Мы удалились. В смысле я удалился, ну и этот за мной. Я со злости перепрыгнул через шлагбаум, Упырь обогнул его сбоку.
— Зачем тебе работать? — спросил я. — У тебя что, денег нет?
— Есть. Просто интересно.
— Интересно работать?
— Ну да. Я ещё не пробовал. Нет, я работал, конечно, но не по-настоящему, не за деньги. Я был волонтёром, мы мусор убирали с городских улиц. Потом мы ещё за животными присматривали, одежду тоже собирали для больных детей, только всё это не за деньги, а просто…
Болтун, подумал я. Как Вырвиглаз. Только тот врёт, а этот просто треплется, бла-бла-бла, короче, все кровопийцы друг на друга похожи.
Так что поработать по-настоящему будет интересно очень…
— А папашка твой не воспротивится? — спросил я.
Упырь промолчал. Не, он точно дурак. Питается в столовой пловом, хочет на работу устроиться. Повезло мне.
— Ну смотри. Как хочешь. Пойдём.
Больше в этот день ничего интересного не произошло. Мы устроились на подсеку. Документов у нас на самом деле не спросили, Синицын меня знал, вернее, отца моего. И Упыриного отца тоже, видимо, знал. И он тоже с сомнением поглядел на Упыря, словно тот не уродцем был мелким, а снежным человеком из Кологрива, которого многие видели, а записываться в трудовой отряд этот человек пришёл вдруг к Синицын у.
Нас записали, велели завтра к восьми приходить на хоздвор в сапогах, остальное выдадут. Ещё бы они не записали! За полторы штуки кто впряжётся? Да ещё летом! Даже самые распоследние бомжи не работают. Это и понятно — пошёл в лес, набрал лисичек, сдал — и полторы штуки в день можно огрести.
Но лисички пока ещё не в росту.
— Ты что будешь делать? — спросил Упырь. — Ну сейчас, вечером?
— Ничего. Голова болит. Двину домой, натрусь лимоном.
— Лимоном?
— Лимоном. Корками. Натру виски, это здорово помогает. И спать лягу на правый бок.
Хочешь, пойдём ко мне. У нас ещё вещи не разобраны, но телик уже стоит, чего-нибудь поделаем…
— Я же говорю, голова болит. И вообще, надо до завтрашнего отдохнуть хорошо. Так что давай.

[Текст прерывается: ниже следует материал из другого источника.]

/-- **`I⁺(cylinder) = ℝ⁴`** in Minkowski spacetime: every event is reached by a straight timelike
segment from an early point of the cylinder. [folklore] -/
theorem chronologicalFuture_farCylinder_eq_univ (R : ℝ) :
    (LorentzianMetric.ofLE (n' := (∞ : ℕ∞ω)) Minkowski.metric le_top).chronologicalFuture
      (TimeOrientation.ofLE (n' := (∞ : ℕ∞ω)) Minkowski.timeOrientation le_top)
      (Set.range (Subtype.val : Kerr.region (0 : ℝ) R → E4)) = (univ : Set E4) := by
  refine eq_univ_of_forall fun p ↦ ?_
  obtain ⟨y₀, hny⟩ := exists_norm_eq E3 (show (0 : ℝ) ≤ max R 0 + 1 by positivity)
  have hq : E4.ofTimeSpace (p 0 - ‖y₀ - E4.spatial p‖ - 1) y₀ ∈
      Set.range (Subtype.val : Kerr.region (0 : ℝ) R → E4) :=
    ofTimeSpace_mem_region (by rw [hny]; linarith) _
  have hp := mem_chronologicalFuture_ofTimeSpace p y₀
    (t := p 0 - ‖y₀ - E4.spatial p‖ - 1) (by linarith)
  exact LorentzianMetric.chronologicalFuture_mono (singleton_subset_iff.mpr hq) hp

/-- **`I⁻(cylinder) = ℝ⁴`** in Minkowski spacetime: every event reaches a late point of the
cylinder by a straight timelike segment. [folklore] -/
theorem chronologicalPast_farCylinder_eq_univ (R : ℝ) :
    (LorentzianMetric.ofLE (n' := (∞ : ℕ∞ω)) Minkowski.metric le_top).chronologicalPast
      (TimeOrientation.ofLE (n' := (∞ : ℕ∞ω)) Minkowski.timeOrientation le_top)
      (Set.range (Subtype.val : Kerr.region (0 : ℝ) R → E4)) = (univ : Set E4) := by
  refine eq_univ_of_forall fun p ↦ ?_
  rw [LorentzianMetric.mem_chronologicalPast_iff_exists]
  obtain ⟨y₀, hny⟩ := exists_norm_eq E3 (show (0 : ℝ) ≤ max R 0 + 1 by positivity)
  exact ⟨E4.ofTimeSpace (p 0 + ‖y₀ - E4.spatial p‖ + 1) y₀,
    ofTimeSpace_mem_region (by rw [hny]; linarith) _,
    ofTimeSpace_mem_chronologicalFuture p y₀ (by linarith)⟩

/-- The d.o.c. `I⁺ ∩ I⁻` of the cylinder end of Minkowski spacetime is all of `ℝ⁴`. [folklore] -/
theorem docOfEnd_farCylinder_eq_univ (R : ℝ) :
    Minkowski.spacetime.docOfEnd (Set.range (Subtype.val : Kerr.region (0 : ℝ) R → E4)) = univ := by
  change (LorentzianMetric.ofLE (n' := (∞ : ℕ∞ω)) Minkowski.metric le_top).chronologicalFuture
      (TimeOrientation.ofLE (n' := (∞ : ℕ∞ω)) Minkowski.timeOrientation le_top)
      (Set.range (Subtype.val : Kerr.region (0 : ℝ) R → E4)) ∩
    (LorentzianMetric.ofLE (n' := (∞ : ℕ∞ω)) Minkowski.metric le_top).chronologicalPast
      (TimeOrientation.ofLE (n' := (∞ : ℕ∞ω)) Minkowski.timeOrientation le_top)
      (Set.range (Subtype.val : Kerr.region (0 : ℝ) R → E4)) = (univ : Set E4)
  rw [chronologicalFuture_farCylinder_eq_univ, chronologicalPast_farCylinder_eq_univ, univ_inter]

/-- **The cylinder end of Minkowski spacetime has EMPTY future event horizon**
`∂I⁻(cylinder) ∩ I⁺(cylinder) = ∂ℝ⁴ ∩ ℝ⁴ = ∅`. [folklore] -/
theorem futureEventHorizonOfEnd_farCylinder_eq_empty (R : ℝ) :
    Minkowski.spacetime.futureEventHorizonOfEnd
      (Set.range (Subtype.val : Kerr.region (0 : ℝ) R → E4)) = ∅ := by
  change frontier ((LorentzianMetric.ofLE (n' := (∞ : ℕ∞ω)) Minkowski.metric le_top).chronologicalPast
      (TimeOrientation.ofLE (n' := (∞ : ℕ∞ω)) Minkowski.timeOrientation le_top)
      (Set.range (Subtype.val : Kerr.region (0 : ℝ) R → E4))) ∩
    (LorentzianMetric.ofLE (n' := (∞ : ℕ∞ω)) Minkowski.metric le_top).chronologicalFuture
      (TimeOrientation.ofLE (n' := (∞ : ℕ∞ω)) Minkowski.timeOrientation le_top)
      (Set.range (Subtype.val : Kerr.region (0 : ℝ) R → E4)) = (∅ : Set E4)
  rw [chronologicalPast_farCylinder_eq_univ, frontier_univ, empty_inter]

/-! ## §4 The Minkowski tame eternal limit -/

/-- Registered sub-goal `stub_tameEternalLimitNonempty` of `stub_omegaLimits` (S1), audit (A2):
**the ω-limit type of the line is inhabited — by exact Minkowski space** (`Z = (ℝ⁴, η, ∂ₜ)`,
`z = 0`, `M = 0`, `R = 1`, far chart the inclusion of `ℝ_t × {|x| > 1}`, clock `x⁰`, `L = 0`;
empty horizon, so every horizon clause is vacuous; d.o.c. everything).  The anti-vacuity
certificate of the conclusion of S1 and of the hypotheses `(E : TameEternalLimit)` of S2/S3/S6/S7
(with `TameEternalLimit.redShifted_of_horizon_eq_empty` the witness is `RedShifted κ₀` for every
`κ₀`).  A named `def minkowskiTameEternalLimit` with the same fields is kept in the line's evidence
file (definitions are review-queued; this file is proof-only). [folklore] -/
theorem stub_tameEternalLimitNonempty :
    ∃ E : TameEternalLimit, E.M = 0 ∧ E.horizon = ∅ ∧ E.doc = Set.univ := by
  refine ⟨
    { Z := Minkowski.spacetime
      z := (0 : E4)
      M := 0
      R := 1
      Φ := Subtype.val
      t := fun x : E4 ↦ x 0
      L := fun _ ↦ 0
      mass_nonneg := le_rfl
      lt_R := by norm_num
      isRicciFlat := by
        intro hLC
        haveI : Minkowski.smoothMetric.toPseudoRiemannianMetric.HasLeviCivita := hLC
        exact Minkowski.isRicciFlat_holds
      isGloballyHyperbolic := Minkowski.isGloballyHyperbolic
      subset_chronologicalFuture := by
        change (univ : Set E4) ⊆ (LorentzianMetric.ofLE (n' := (∞ : ℕ∞ω)) Minkowski.metric le_top).chronologicalFuture
          (TimeOrientation.ofLE (n' := (∞ : ℕ∞ω)) Minkowski.timeOrientation le_top)
          (Set.range (Subtype.val : Kerr.region (0 : ℝ) 1 → E4))
        rw [chronologicalFuture_farCylinder_eq_univ]
      isLocalDiffeomorph_far := isLocalDiffeomorph_subtypeVal_minkowski _
      injective_far := Subtype.val_injective
      far_bounds k := ⟨0, fun m _ x ↦ by
        rw [deviationExtend_minkowski_farChart, iteratedFDeriv_zero (𝕜 := ℝ)]
        simp⟩
      far_nonradiating m δ hδ := ⟨0, fun x _ ↦ by
        have h0 : (fun y : E4 ↦ fderiv ℝ (Minkowski.spacetime.deviationExtend (farBackground 0 1)
            (Subtype.val : Kerr.region (0 : ℝ) 1 → E4)) y (Literature.Geometry.Lorentzian.E4.basisVector 0)) = 0 := by
          funext y
          rw [deviationExtend_minkowski_farChart]
          simp
        rw [h0, iteratedFDeriv_zero (𝕜 := ℝ)]
        simpa using hδ.le⟩
      far_clock _ := rfl
      contMDiff_clock := contMDiff_iff_contDiff.mpr (contDiff_piLp_apply (p := 2))
      tame k := ⟨1, one_pos, 0, fun q _ ↦ tameClockChartAt_minkowski k one_pos 0 q⟩
      basepoint_mem := by
        change (0 : E4) ∈ closure (Minkowski.spacetime.docOfEnd
          (Set.range (Subtype.val : Kerr.region (0 : ℝ) 1 → E4)))
        rw [docOfEnd_farCylinder_eq_univ, closure_univ]
        exact mem_univ _
      contMDiffOn_generator := ⟨∅, isOpen_empty, by rw [futureEventHorizonOfEnd_farCylinder_eq_empty],
        fun _ h ↦ h.elim⟩
      generator_null p hp := by
        rw [futureEventHorizonOfEnd_farCylinder_eq_empty] at hp
        exact hp.elim
      generator_tangent γ _ h0 := by
        rw [futureEventHorizonOfEnd_farCylinder_eq_empty] at h0
        exact h0.elim
      generator_complete p hp := by
        rw [futureEventHorizonOfEnd_farCylinder_eq_empty] at hp
        exact hp.elim
      horizon_regular := by
        refine ⟨∅, fun _ ↦ 0, isOpen_empty, ?_, fun _ h ↦ h.elim, ?_, ?_⟩
        · rw [futureEventHorizonOfEnd_farCylinder_eq_empty]
        · rw [futureEventHorizonOfEnd_farCylinder_eq_empty]
          ext p
          simp
        · intro p hp
          rw [futureEventHorizonOfEnd_farCylinder_eq_empty] at hp
          exact hp.elim
      isCompact_horizonSlice c := by
        rw [futureEventHorizonOfEnd_farCylinder_eq_empty, empty_inter]
        exact isCompact_empty
      nonexpanding := by
        intro _ p hp
        rw [futureEventHorizonOfEnd_farCylinder_eq_empty] at hp
        exact hp.elim }, rfl, ?_, ?_⟩
  · change Minkowski.spacetime.futureEventHorizonOfEnd
      (Set.range (Subtype.val : Kerr.region (0 : ℝ) 1 → E4)) = ∅
    exact futureEventHorizonOfEnd_farCylinder_eq_empty 1
  · change Minkowski.spacetime.docOfEnd (Set.range (Subtype.val : Kerr.region (0 : ℝ) 1 → E4)) = univ
    exact docOfEnd_farCylinder_eq_univ 1

end Summit.FinalStateConjecture.FinalStateConjecture.Theorems.TrappedSet

end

Мы разошлись. Конечно, у меня совсем не болела голова и к терапии цитрусовыми я совсем не хотел прибегать. Но домой всё равно пришлось вернуться. Сейчас там самый сезон — мать ещё не пришла с работы, Сеньки наверняка тоже нет, отец в больнице — тишина и свобода. Лучше дома побуду, почитаю разную чушь. Так спокойно. Я ускорил шаг и скоро был уже дома. Перелез через забор и пробрался к себе. Достал из-под кровати ящик, из него тетрадку, тихонечко влез на чердак и устроился возле трубы — мне нравится находиться рядом с кирпичной кладкой, старый кирпич вкусный — отломишь кусочек, сжуёшь, и на душе легко. А в детстве я вообще мог полкирпича срубать за милую душу.